Far away, but never far enough, a familiar round-faced man leans back in a creaking office chair, Balancing a cardboard coffee cup on his stomach, his brows furrow and eyes narrow, focused solely on the image playing on the screen of the computer in the small downtown internet cafe. Resting his head to one side, he sweeps his eyes over the picture, volume turned down to nothing. Bill Dean's tongue rolls over the inside of his cheek, thoughtfully, one hand snatching his cup up as he rises to stand.

Behind him, a shorter man with curly copper hair narrows his eyes and looks from the screen to Bill. "What're we gon' do about that?" His eyes flick back to the screen as if to indicate the topic of his discussion. Bill only smiles, slapping a hand on the Irishman's shoulder.

"Don't you worry yer' Lucky Charmes about it," Bill notes with a confident smile, turning around and guiding the Irishman around and away from the screen as well. "I think we'll have this whole Helena problem under control before y'can start pissin' about your blue diamonds and green clovers." There's no amusement on the Irishman's face at that, as he and Bill make way for the door of the cafe.

A truck door slams, somewhere outside in the late afternoon sun. Roxana flinches, Rosario does not. They continue watching together, regardless of if he understands; and all but ignoring the ramble of angry Spanish from the front room as an unfortunately familiar man returns from work. Her mother yells back, something crashes in the kitchen.

"I hate him. What about you?" The cherub-faced boy in her lap is rocked enough to make him look up at her with a rather concerned look on his face. But he does not reply, simply goes back to listening to the woman on the faded screen.

"Roxana!" The male voice turns in on her hallway, and she flinches again from the background noise. Promising herself that she will watch the rest when she is able, the girl closes the laptops's screen two seconds before her step-father appears in the doorway, still dusty from the world on the other side of the open window. "Your stupid bitch of a mother can't even make me dinner, so go do it."
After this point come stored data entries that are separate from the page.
import Mathlib
import Literature.Computability.Complexity.KWProtocol
import Literature.Computability.Complexity.KWProtocolFormula
import Summits.ValiantsHypothesis.ValiantsHypothesis.Theses.ShallowShadows

/-!
# Stub `stub_kwFormula` — crux `ShadowFormulaTransfer` (stmt-ValiantsHypothesis-17124), line `det-kw`

Registered stub `stub_kwFormula` of line `det-kw` (tree `Cruxes/ShadowFormulaTransfer/Lines/det_kw.lean`)
for the crux `Summit.ValiantsHypothesis.ValiantsHypothesis.Theses.ShallowShadows.ShadowFormulaTransfer`
(item `stmt-ValiantsHypothesis-17124`, route `ShallowShadows`): **Karchmer–Wigderson, protocol ⟹
monotone formula** — a deterministic protocol tree `P : KWTree ι` of depth `D` solving the MONOTONE
Karchmer–Wigderson game of `h` (`P.SolvesMono h`) bounds the monotone formula complexity
`formulaSizeOver monotoneBasis h ≤ 2 ^ D` (for constant `h` the left-hand side is the junk value
`0`). The proof IS the Literature theorem
`Literature.Computability.Complexity.KWTree.formulaSizeOver_le_two_pow_depth`
(`Literature/Computability/Complexity/KWProtocolFormula.lean`: induction on the tree over nonempty
rectangles, leaves ↦ inputs, Alice nodes ↦ `∨₂`, Bob nodes ↦ `∧₂`, empty sub-rectangles pruned;
constants excluded by `Circuit.eval_const_of_isOver_monotoneBasis`), on the Literature protocol
trees of `Literature/Computability/Complexity/KWProtocol.lean`.
[cite: KarchmerWigderson1990, Thm. (d_m(f) = C(R_f^m)), easy direction]
[cite: JuknaBFC2012, §3.3, Thm. 3.13]
-/

set_option linter.dupNamespace false -- single-conjunct summit: `ValiantsHypothesis.ValiantsHypothesis`

noncomputable section

namespace Summit.ValiantsHypothesis.ValiantsHypothesis.Theorems.ShallowShadowsShadowFormulaTransfer

open Literature.Computability.Complexity

/-- **Karchmer–Wigderson, protocol ⟹ monotone formula** (registered stub `stub_kwFormula` of
line det-kw, crux stmt-ValiantsHypothesis-17124): if a deterministic protocol tree `P` solves the
monotone Karchmer–Wigderson game of `h : (ι → Bool) → Bool` (on every `a ∈ h⁻¹(1)`, `b ∈ h⁻¹(0)`
it outputs a coordinate `i` with `a i = 1`, `b i = 0`), then `h` has a `{∧₂, ∨₂}`-formula with at
most `2 ^ P.depth` gates, i.e. `formulaSizeOver monotoneBasis h ≤ 2 ^ P.depth` (for constant `h`,
which no monotone formula computes, the left-hand side is the junk value `0`). Proof: the
Literature theorem `KWTree.formulaSizeOver_le_two_pow_depth`.
[cite: KarchmerWigderson1990, Thm. (d_m(f) = C(R_f^m)), easy direction]
[cite: JuknaBFC2012, §3.3, Thm. 3.13] -/
theorem stub_kwFormula : ∀ (ι : Type) [Fintype ι] (h : (ι → Bool) → Bool) (P : KWTree ι),
    P.SolvesMono h → formulaSizeOver monotoneBasis h ≤ 2 ^ P.depth :=
  fun _ _ _ P hP => KWTree.formulaSizeOver_le_two_pow_depth P hP

end Summit.ValiantsHypothesis.ValiantsHypothesis.Theorems.ShallowShadowsShadowFormulaTransfer

end
/-- **Every non-zero weight of `T` in `Lie(G)` is a root, in characteristic `0`** (the inclusion
`P ⊆ R` of Springer 8.1.2, *"The roots of `R` are the non-zero weights of `T` in `𝔤`"*, for
the roots `roots G T` defined through root homomorphisms, 8.1.1 (i)). Let `G ≤ GL n k` be
algebraic over a field of characteristic `0` and `T ≤ G` Zariski connected (e.g. a torus). If
`α ≠ 1` has a non-zero weight vector `A ∈ 𝔤_α ⊆ Lie(G)`, then `A` is nilpotent
(`isNilpotent_of_mem_weightSpaceGL`), `x ↦ exp (x A)` takes values in `G`
(`expHom_mem_of_mem_lieAlgebraGL`) and is a root homomorphism for `α`
(`isRootHom_codRestrict_expHom`), so `α ∈ roots G T`. Springer proves `P = R` for `G` connected
reductive and `T` a maximal torus in every characteristic through the groups `G_α` of
semisimple rank one (7.1, 7.3, 7.6.4 (i)); in characteristic `0` this half needs neither
hypothesis. The reverse inclusion `R ⊆ P` is `roots_subset_lieWeights` (`LieAlgebraGL.lean`).
[cite: SpringerLAG1998, Cor. 8.1.2] -/
theorem lieWeights_subset_roots (hG : IsAlgebraicSubgroup G) (hT : IsZConnected T)
    (hTG : T ≤ G) : lieWeights G T ⊆ roots G T := by
  intro α hα
  obtain ⟨hα1, A, hAG, hA0, hAw⟩ := mem_lieWeights_iff.1 hα
  have hAn : IsNilpotent A := isNilpotent_of_mem_weightSpaceGL hT α.2 hα1 hAw
  refine mem_roots_of_expHom hTG hAn hA0 (fun x => expHom_mem_of_mem_lieAlgebraGL hG hAG hAn x)
    hα1 fun t => ?_
  rw [Matrix.coe_units_inv]
  exact hAw t

/-- Hence, in characteristic `0`, **the non-zero weights of `T` in `Lie(G)` are exactly the roots**
(`P = R`, first clause of Springer 8.1.2) for any algebraic `G ≤ GL n k` and Zariski-connected
`T ≤ G` (with `roots_subset_lieWeights` for `R ⊆ P`). [cite: SpringerLAG1998, Cor. 8.1.2] -/
theorem lieWeights_eq_roots_of_charZero (hG : IsAlgebraicSubgroup G) (hT : IsZConnected T)
    (hTG : T ≤ G) : lieWeights G T = roots G T :=
  Set.Subset.antisymm (lieWeights_subset_roots hG hT hTG) roots_subset_lieWeights

/-- In characteristic `0` every weight space `𝔤_α` of a root `α` is spanned by velocities of root
homomorphisms: each non-zero `A ∈ 𝔤_α` is nilpotent and `x ↦ exp (x A)` is a root homomorphism of
`(G, T)` for `α` with values in `G`. Recorded as: the exponential of every non-zero
`A ∈ 𝔤_α` lies in the root subgroup `U_α = rootSubgroup G T α`. [cite: SpringerLAG1998, 8.1.1 (i)] -/
theorem expHom_mem_rootSubgroup_of_mem_lieWeightSpace (hG : IsAlgebraicSubgroup G)
    (hT : IsZConnected T) (hTG : T ≤ G) {α : ↥T →* kˣ} (hα : IsAlgebraicChar α) (hα1 : α ≠ 1)
    {A : Matrix n n k} (hA : A ∈ lieWeightSpace G T α) (hA0 : A ≠ 0) (x : Multiplicative k) :
    ∃ hAn : IsNilpotent A, expHom A hAn x ∈ rootSubgroup G T α := by
  have hAn : IsNilpotent A := isNilpotent_of_mem_weightSpaceGL hT hα hα1 hA.2
  refine ⟨hAn, expHom_mem_rootSubgroup hTG hAn hA0
    (fun y => expHom_mem_of_mem_lieAlgebraGL hG hA.1 hAn y) (fun t => ?_) x⟩
  rw [Matrix.coe_units_inv]
  exact hA.2 t

end WeightsAreRoots

end Literature.NumberTheory.Automorphic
Now, Roxana's mother may not win any awards, but if there is one thing that the teenager will not stand for is the man that rails on them in all manners of speaking- to call her Mama something as simple as 'stupid'. "No!" Rosario breaks into a wail. His sister's arm tightens around him, and he whimp
ers quiet.

"What the hell did you say to me?"

"And so, for every one of you who chooses to rise up - who chooses to demand your inherent right to be treated as the citizen you are - you //must understand that to these people, you are nothing more than the ending destination of a bullet. Even for those of you who cannot find that strength, who hesitate because of fear or concern for loved ones - if these people have their way, they'll come for you anyway. And all they need to do, is demand your wallet, and look at your Registration card to know you for what you are."//

"These people, they want us afraid. They want us silent. They want us to believe that we are at fault for their acts of violence. What they would want us to believe is that we'd be indirectly responsible for what they do in answer. But it's not true - it's not even an answer. Because these people will do what they do - they'll kill people even after we're silent, and kill more people when there aren't any voices left. We're not responsible for their sins. We never will be. We are only responsible for our silence."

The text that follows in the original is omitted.